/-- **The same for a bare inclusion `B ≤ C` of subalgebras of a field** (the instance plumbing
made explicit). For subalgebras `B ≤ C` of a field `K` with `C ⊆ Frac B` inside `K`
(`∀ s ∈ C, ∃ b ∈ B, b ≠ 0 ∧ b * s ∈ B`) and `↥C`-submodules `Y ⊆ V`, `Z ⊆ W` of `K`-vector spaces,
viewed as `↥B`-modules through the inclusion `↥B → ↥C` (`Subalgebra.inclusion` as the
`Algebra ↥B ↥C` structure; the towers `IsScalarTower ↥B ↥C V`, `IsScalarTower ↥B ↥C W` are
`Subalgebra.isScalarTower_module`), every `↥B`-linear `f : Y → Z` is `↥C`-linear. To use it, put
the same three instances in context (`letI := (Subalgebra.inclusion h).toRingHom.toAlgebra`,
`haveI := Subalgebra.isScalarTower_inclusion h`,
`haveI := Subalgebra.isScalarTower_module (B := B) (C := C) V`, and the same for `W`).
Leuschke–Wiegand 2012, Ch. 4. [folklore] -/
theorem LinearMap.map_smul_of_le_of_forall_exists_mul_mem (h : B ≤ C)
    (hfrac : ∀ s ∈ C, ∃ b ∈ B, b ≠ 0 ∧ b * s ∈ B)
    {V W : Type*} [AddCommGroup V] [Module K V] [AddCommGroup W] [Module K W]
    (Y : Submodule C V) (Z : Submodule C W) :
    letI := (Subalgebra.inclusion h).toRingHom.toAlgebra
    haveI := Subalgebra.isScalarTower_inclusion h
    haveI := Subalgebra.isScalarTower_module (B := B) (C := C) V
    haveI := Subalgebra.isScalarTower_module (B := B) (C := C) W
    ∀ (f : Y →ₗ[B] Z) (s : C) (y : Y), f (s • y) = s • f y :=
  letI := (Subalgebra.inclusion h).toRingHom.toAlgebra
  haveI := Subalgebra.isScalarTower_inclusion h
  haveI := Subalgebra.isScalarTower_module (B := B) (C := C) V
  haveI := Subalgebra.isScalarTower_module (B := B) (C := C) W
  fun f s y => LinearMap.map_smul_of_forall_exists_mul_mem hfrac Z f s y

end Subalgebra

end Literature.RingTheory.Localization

..........

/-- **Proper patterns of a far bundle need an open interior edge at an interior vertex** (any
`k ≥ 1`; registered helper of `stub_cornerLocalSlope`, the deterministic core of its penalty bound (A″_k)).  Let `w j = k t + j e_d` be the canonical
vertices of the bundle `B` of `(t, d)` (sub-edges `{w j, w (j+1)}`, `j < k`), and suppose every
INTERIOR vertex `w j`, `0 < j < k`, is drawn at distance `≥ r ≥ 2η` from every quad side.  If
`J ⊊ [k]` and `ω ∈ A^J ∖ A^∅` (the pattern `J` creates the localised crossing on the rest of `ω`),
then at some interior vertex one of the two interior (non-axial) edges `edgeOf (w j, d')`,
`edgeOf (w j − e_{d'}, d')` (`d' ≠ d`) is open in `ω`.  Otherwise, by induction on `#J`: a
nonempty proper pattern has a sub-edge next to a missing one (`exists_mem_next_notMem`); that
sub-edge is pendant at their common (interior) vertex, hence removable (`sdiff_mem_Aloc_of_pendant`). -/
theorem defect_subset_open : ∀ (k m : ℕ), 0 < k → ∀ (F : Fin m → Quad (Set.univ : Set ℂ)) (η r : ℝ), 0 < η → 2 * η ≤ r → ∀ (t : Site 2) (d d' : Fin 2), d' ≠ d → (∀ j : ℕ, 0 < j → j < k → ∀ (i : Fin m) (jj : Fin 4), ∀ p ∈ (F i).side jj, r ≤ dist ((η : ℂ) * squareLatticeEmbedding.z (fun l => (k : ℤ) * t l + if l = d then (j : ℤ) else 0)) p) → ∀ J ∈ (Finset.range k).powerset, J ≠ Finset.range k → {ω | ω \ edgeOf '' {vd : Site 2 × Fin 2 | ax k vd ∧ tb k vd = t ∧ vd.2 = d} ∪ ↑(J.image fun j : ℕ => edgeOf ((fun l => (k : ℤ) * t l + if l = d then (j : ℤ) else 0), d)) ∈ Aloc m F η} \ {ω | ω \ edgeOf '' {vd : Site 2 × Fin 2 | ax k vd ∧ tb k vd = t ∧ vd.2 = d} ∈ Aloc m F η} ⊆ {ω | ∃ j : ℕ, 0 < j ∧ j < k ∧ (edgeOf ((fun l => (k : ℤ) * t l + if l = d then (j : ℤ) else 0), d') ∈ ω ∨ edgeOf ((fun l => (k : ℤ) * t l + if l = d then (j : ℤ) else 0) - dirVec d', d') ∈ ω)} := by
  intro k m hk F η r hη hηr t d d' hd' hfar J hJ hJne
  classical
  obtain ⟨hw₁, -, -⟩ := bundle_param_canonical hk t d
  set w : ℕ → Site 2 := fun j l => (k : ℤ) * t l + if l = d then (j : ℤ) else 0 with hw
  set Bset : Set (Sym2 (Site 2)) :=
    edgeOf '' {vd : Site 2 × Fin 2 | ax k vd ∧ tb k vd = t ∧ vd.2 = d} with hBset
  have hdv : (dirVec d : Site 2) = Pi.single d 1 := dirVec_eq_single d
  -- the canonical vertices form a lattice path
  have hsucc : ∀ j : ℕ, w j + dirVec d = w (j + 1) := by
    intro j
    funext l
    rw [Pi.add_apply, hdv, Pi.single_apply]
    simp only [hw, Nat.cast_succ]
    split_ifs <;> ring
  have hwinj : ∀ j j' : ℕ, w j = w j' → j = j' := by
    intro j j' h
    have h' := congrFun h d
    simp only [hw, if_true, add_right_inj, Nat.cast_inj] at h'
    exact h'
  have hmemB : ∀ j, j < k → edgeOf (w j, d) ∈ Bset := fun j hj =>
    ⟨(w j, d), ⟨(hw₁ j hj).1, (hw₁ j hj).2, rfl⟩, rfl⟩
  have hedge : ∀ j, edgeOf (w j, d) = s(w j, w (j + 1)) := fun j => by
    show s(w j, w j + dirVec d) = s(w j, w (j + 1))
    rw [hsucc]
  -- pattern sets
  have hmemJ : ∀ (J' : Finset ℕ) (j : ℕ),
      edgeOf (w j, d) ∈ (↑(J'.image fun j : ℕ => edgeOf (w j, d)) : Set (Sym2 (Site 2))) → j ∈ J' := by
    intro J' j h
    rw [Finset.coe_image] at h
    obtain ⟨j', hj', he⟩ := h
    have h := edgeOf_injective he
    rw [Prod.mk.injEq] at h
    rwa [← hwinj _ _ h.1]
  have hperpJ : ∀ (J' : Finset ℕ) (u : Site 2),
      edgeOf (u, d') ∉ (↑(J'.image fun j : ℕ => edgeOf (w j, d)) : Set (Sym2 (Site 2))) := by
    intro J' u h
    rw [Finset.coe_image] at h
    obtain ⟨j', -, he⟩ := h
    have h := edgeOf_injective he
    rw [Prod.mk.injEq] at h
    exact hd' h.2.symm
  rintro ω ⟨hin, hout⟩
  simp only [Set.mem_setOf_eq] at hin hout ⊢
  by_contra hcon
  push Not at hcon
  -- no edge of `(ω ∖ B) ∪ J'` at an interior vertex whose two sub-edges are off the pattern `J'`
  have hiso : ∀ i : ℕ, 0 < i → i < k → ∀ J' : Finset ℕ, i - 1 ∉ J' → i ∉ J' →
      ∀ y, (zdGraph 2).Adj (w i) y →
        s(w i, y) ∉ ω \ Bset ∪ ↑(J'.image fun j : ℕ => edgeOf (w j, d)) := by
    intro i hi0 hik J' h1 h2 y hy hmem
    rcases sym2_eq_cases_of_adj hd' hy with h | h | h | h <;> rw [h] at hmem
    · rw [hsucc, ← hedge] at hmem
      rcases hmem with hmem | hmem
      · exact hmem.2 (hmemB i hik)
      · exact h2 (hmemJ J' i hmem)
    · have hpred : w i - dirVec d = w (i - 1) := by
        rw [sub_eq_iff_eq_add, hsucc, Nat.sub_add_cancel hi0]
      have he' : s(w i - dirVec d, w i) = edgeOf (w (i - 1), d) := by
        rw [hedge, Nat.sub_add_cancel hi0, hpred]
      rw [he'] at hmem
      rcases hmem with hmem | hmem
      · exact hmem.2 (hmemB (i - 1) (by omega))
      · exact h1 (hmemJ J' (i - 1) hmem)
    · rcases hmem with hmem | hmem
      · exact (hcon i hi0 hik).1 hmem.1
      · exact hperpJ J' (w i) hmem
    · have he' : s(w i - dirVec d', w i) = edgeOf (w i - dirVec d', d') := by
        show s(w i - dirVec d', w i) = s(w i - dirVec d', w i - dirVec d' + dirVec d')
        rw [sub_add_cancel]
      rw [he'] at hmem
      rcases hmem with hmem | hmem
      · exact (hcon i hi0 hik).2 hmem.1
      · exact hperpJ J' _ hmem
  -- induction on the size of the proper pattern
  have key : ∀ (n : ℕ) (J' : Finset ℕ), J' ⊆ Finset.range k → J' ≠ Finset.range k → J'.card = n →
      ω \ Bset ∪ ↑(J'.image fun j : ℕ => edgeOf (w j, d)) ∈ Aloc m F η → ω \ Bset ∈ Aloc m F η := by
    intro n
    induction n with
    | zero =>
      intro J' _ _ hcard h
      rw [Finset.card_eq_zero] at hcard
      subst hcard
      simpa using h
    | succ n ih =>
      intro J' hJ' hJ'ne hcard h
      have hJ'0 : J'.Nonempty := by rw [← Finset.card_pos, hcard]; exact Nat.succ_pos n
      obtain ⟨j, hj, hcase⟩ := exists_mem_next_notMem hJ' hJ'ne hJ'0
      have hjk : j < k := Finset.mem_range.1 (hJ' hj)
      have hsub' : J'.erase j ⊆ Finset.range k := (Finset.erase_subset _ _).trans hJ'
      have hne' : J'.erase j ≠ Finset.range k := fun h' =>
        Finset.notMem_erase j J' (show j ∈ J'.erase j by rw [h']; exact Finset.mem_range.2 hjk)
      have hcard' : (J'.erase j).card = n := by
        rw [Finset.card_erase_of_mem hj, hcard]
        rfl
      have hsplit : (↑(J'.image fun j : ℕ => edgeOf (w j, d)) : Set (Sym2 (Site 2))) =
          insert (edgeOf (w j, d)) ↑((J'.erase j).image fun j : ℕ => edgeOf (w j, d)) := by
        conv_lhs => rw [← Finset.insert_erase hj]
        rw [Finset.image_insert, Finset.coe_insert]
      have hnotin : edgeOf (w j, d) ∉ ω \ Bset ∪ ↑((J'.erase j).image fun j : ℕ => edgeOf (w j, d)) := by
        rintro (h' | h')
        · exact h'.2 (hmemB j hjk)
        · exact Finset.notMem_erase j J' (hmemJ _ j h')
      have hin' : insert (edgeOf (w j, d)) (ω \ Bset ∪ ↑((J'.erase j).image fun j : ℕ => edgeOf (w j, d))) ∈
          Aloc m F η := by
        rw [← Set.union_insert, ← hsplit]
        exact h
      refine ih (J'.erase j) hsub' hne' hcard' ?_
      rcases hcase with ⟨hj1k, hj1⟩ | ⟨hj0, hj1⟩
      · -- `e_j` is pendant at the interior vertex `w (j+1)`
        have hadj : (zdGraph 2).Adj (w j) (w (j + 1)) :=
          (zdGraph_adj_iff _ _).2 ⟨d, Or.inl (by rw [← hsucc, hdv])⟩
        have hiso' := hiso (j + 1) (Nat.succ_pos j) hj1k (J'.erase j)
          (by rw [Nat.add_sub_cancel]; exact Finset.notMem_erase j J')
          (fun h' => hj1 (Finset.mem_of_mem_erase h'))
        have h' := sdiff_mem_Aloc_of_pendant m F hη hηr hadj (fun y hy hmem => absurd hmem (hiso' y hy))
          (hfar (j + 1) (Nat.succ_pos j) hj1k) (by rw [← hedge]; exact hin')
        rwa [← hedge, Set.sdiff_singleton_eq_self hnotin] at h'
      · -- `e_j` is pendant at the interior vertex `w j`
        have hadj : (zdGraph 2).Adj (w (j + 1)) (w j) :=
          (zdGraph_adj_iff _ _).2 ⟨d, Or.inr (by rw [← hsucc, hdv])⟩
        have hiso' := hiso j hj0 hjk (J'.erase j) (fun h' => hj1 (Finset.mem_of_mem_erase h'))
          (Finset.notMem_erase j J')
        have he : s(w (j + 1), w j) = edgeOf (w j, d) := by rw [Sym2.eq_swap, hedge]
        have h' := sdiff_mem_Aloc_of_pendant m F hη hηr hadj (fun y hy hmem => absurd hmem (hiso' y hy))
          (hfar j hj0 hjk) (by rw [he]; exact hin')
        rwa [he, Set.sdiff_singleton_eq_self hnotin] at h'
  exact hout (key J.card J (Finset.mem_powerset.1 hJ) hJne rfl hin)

..........

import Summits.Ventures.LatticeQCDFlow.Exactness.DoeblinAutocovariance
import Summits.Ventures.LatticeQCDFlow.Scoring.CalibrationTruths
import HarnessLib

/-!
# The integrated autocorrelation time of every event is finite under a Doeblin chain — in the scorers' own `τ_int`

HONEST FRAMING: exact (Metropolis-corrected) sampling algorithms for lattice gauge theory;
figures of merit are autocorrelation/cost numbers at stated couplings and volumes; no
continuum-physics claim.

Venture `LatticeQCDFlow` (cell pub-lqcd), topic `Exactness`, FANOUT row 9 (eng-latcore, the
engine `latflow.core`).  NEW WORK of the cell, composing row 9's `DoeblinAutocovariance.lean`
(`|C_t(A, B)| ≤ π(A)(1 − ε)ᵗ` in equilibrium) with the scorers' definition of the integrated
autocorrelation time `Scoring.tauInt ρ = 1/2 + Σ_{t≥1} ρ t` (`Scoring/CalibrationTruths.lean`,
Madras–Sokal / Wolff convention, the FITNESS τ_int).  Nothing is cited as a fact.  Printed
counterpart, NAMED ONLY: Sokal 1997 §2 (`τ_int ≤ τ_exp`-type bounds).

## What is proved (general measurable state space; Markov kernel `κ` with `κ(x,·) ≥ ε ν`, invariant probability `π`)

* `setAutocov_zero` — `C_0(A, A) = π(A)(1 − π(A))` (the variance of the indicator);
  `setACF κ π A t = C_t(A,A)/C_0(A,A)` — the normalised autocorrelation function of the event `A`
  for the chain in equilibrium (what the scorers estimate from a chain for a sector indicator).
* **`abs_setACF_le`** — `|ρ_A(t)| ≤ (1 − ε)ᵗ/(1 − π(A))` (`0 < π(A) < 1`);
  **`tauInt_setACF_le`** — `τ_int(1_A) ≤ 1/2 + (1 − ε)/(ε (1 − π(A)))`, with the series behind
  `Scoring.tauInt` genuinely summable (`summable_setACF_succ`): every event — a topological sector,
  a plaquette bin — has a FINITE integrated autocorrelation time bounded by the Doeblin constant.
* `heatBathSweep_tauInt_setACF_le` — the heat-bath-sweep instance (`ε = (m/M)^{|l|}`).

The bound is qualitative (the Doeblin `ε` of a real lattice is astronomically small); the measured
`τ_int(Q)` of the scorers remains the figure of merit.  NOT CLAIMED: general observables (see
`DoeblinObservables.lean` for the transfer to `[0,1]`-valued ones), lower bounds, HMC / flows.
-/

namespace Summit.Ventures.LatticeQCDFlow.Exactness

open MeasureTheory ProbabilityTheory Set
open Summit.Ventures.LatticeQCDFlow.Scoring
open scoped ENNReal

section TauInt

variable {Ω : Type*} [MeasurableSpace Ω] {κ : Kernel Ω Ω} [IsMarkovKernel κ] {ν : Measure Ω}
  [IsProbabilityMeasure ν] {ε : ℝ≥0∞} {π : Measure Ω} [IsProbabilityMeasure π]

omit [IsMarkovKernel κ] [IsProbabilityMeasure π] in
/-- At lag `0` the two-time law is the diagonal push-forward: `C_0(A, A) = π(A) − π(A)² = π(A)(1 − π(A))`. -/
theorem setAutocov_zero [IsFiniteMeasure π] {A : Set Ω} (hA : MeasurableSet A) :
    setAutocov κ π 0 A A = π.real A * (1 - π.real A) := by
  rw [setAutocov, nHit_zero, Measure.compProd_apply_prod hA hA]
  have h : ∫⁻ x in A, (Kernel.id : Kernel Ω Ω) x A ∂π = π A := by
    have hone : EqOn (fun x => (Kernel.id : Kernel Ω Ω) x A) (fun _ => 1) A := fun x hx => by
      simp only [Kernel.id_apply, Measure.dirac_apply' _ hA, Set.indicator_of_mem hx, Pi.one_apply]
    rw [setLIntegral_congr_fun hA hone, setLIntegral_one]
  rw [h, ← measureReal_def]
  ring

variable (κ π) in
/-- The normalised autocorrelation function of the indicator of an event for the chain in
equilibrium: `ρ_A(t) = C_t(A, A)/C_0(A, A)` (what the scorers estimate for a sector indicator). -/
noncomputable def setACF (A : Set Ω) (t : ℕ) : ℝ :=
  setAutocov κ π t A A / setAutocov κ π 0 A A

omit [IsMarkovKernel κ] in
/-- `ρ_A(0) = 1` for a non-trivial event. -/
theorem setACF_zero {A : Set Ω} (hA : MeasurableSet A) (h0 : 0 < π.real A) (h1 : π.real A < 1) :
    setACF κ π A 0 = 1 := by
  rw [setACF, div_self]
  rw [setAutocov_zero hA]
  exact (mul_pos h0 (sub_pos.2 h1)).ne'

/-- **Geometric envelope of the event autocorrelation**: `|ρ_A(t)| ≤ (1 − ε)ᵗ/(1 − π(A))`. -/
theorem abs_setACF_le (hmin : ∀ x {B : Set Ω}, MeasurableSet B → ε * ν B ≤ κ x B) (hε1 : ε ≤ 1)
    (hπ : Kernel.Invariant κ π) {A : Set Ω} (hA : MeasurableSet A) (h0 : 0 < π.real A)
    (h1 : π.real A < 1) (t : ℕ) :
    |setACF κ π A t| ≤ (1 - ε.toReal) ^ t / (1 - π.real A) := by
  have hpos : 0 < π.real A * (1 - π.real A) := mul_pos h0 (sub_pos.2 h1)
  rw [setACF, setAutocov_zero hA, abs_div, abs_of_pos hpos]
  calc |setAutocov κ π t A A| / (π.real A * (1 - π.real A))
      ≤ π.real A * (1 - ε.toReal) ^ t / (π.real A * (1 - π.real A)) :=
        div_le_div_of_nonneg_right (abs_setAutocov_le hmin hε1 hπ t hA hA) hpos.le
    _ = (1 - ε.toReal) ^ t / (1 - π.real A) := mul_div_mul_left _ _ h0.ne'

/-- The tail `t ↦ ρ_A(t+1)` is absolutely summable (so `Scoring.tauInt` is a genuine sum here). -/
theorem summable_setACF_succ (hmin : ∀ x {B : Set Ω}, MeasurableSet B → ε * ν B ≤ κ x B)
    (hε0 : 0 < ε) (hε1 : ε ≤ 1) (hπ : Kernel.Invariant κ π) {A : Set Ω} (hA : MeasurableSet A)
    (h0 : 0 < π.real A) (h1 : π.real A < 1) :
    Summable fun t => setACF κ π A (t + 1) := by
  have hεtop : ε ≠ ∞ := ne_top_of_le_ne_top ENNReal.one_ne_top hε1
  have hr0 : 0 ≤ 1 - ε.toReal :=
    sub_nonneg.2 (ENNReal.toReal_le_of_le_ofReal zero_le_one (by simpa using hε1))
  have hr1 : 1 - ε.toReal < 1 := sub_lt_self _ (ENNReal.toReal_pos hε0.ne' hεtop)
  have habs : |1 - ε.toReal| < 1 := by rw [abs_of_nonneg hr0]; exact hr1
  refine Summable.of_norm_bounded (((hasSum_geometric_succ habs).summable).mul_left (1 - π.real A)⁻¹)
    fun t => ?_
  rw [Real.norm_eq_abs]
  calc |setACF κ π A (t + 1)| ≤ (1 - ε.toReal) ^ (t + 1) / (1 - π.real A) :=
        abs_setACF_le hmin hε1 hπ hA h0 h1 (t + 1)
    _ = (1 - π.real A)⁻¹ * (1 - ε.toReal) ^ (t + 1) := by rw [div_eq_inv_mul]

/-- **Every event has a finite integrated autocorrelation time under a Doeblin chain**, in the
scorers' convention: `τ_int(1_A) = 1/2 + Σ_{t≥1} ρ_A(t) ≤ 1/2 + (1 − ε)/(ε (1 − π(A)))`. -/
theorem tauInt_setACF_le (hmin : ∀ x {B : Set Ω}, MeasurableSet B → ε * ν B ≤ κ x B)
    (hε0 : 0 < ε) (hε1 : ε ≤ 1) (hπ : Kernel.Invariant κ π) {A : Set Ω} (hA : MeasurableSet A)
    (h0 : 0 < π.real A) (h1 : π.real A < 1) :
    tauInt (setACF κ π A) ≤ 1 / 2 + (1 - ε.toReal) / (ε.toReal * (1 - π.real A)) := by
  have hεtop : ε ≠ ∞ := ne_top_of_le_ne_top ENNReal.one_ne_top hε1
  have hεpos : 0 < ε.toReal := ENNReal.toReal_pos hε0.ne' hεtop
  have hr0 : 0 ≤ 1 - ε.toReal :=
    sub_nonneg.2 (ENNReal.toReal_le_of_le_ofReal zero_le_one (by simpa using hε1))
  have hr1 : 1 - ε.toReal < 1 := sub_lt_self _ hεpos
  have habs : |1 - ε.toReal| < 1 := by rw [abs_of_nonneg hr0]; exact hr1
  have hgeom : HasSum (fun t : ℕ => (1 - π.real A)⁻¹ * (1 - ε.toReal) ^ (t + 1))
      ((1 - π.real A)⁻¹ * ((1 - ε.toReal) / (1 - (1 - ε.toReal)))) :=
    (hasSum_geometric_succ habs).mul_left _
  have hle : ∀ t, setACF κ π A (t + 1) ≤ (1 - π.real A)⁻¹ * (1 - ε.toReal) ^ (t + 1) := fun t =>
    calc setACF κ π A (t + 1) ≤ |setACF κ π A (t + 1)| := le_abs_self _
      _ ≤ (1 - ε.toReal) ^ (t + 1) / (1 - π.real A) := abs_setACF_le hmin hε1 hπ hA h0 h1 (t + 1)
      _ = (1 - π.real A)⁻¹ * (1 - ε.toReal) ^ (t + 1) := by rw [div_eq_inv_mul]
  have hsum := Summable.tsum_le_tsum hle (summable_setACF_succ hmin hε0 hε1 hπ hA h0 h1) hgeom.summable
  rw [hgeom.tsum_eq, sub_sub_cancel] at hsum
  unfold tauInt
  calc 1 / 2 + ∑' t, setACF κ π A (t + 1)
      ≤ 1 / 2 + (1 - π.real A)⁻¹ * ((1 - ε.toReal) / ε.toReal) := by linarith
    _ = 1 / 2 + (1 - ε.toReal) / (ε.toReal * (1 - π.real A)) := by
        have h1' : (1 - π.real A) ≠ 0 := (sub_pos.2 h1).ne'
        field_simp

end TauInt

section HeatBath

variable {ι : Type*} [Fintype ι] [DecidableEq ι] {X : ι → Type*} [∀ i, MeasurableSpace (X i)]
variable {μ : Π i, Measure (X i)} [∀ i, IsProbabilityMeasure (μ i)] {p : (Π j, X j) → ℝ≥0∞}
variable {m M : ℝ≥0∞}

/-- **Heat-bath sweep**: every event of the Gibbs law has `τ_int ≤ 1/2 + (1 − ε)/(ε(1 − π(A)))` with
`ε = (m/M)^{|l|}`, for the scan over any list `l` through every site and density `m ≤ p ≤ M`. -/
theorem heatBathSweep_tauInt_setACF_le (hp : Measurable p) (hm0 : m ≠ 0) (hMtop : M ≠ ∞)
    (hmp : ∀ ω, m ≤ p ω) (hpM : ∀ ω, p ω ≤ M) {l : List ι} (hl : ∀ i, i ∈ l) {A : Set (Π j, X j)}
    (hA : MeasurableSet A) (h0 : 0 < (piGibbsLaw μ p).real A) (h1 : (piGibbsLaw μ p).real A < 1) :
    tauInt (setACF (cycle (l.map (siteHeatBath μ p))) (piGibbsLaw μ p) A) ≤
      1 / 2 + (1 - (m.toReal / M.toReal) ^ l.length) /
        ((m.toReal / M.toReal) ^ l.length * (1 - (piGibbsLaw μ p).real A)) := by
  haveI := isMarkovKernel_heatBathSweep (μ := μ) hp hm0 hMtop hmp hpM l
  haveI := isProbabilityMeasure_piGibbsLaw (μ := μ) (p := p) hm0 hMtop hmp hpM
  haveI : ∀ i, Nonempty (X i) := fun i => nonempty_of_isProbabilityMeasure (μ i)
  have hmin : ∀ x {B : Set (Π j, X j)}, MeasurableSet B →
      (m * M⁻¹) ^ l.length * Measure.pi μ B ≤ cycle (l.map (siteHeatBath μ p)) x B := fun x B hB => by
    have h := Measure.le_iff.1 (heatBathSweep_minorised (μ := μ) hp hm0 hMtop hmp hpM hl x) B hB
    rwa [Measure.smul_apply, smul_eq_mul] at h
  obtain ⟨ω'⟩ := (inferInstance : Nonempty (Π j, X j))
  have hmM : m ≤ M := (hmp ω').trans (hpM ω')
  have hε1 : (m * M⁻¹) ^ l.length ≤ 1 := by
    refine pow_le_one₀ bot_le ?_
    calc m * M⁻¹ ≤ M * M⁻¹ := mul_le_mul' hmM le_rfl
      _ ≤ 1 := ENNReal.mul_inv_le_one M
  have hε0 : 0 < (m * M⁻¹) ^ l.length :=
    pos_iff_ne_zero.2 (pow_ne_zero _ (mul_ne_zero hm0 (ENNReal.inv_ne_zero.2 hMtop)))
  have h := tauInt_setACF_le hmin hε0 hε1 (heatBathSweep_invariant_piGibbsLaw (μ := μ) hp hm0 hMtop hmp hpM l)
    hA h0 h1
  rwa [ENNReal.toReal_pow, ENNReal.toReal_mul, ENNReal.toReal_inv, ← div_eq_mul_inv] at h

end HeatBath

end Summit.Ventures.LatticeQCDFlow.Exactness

..........

== Problem description ==
Beginning at the line with "(the instance plumbing" and ending at the line with "Y →ₗ[B] Z) (s", reproduce each line of the data above exactly, and add no other lines.

== Solution for this problem ==
/-- **The same for a bare inclusion `B ≤ C` of subalgebras of a field** (the instance plumbing
made explicit). For subalgebras `B ≤ C` of a field `K` with `C ⊆ Frac B` inside `K`
(`∀ s ∈ C, ∃ b ∈ B, b ≠ 0 ∧ b * s ∈ B`) and `↥C`-submodules `Y ⊆ V`, `Z ⊆ W` of `K`-vector spaces,
viewed as `↥B`-modules through the inclusion `↥B → ↥C` (`Subalgebra.inclusion` as the
`Algebra ↥B ↥C` structure; the towers `IsScalarTower ↥B ↥C V`, `IsScalarTower ↥B ↥C W` are
`Subalgebra.isScalarTower_module`), every `↥B`-linear `f : Y → Z` is `↥C`-linear. To use it, put
the same three instances in context (`letI := (Subalgebra.inclusion h).toRingHom.toAlgebra`,
`haveI := Subalgebra.isScalarTower_inclusion h`,
`haveI := Subalgebra.isScalarTower_module (B := B) (C := C) V`, and the same for `W`).
Leuschke–Wiegand 2012, Ch. 4. [folklore] -/
theorem LinearMap.map_smul_of_le_of_forall_exists_mul_mem (h : B ≤ C)
    (hfrac : ∀ s ∈ C, ∃ b ∈ B, b ≠ 0 ∧ b * s ∈ B)
    {V W : Type*} [AddCommGroup V] [Module K V] [AddCommGroup W] [Module K W]
    (Y : Submodule C V) (Z : Submodule C W) :
    letI := (Subalgebra.inclusion h).toRingHom.toAlgebra
    haveI := Subalgebra.isScalarTower_inclusion h
    haveI := Subalgebra.isScalarTower_module (B := B) (C := C) V
    haveI := Subalgebra.isScalarTower_module (B := B) (C := C) W
    ∀ (f : Y →ₗ[B] Z) (s : C) (y : Y), f (s • y) = s • f y :=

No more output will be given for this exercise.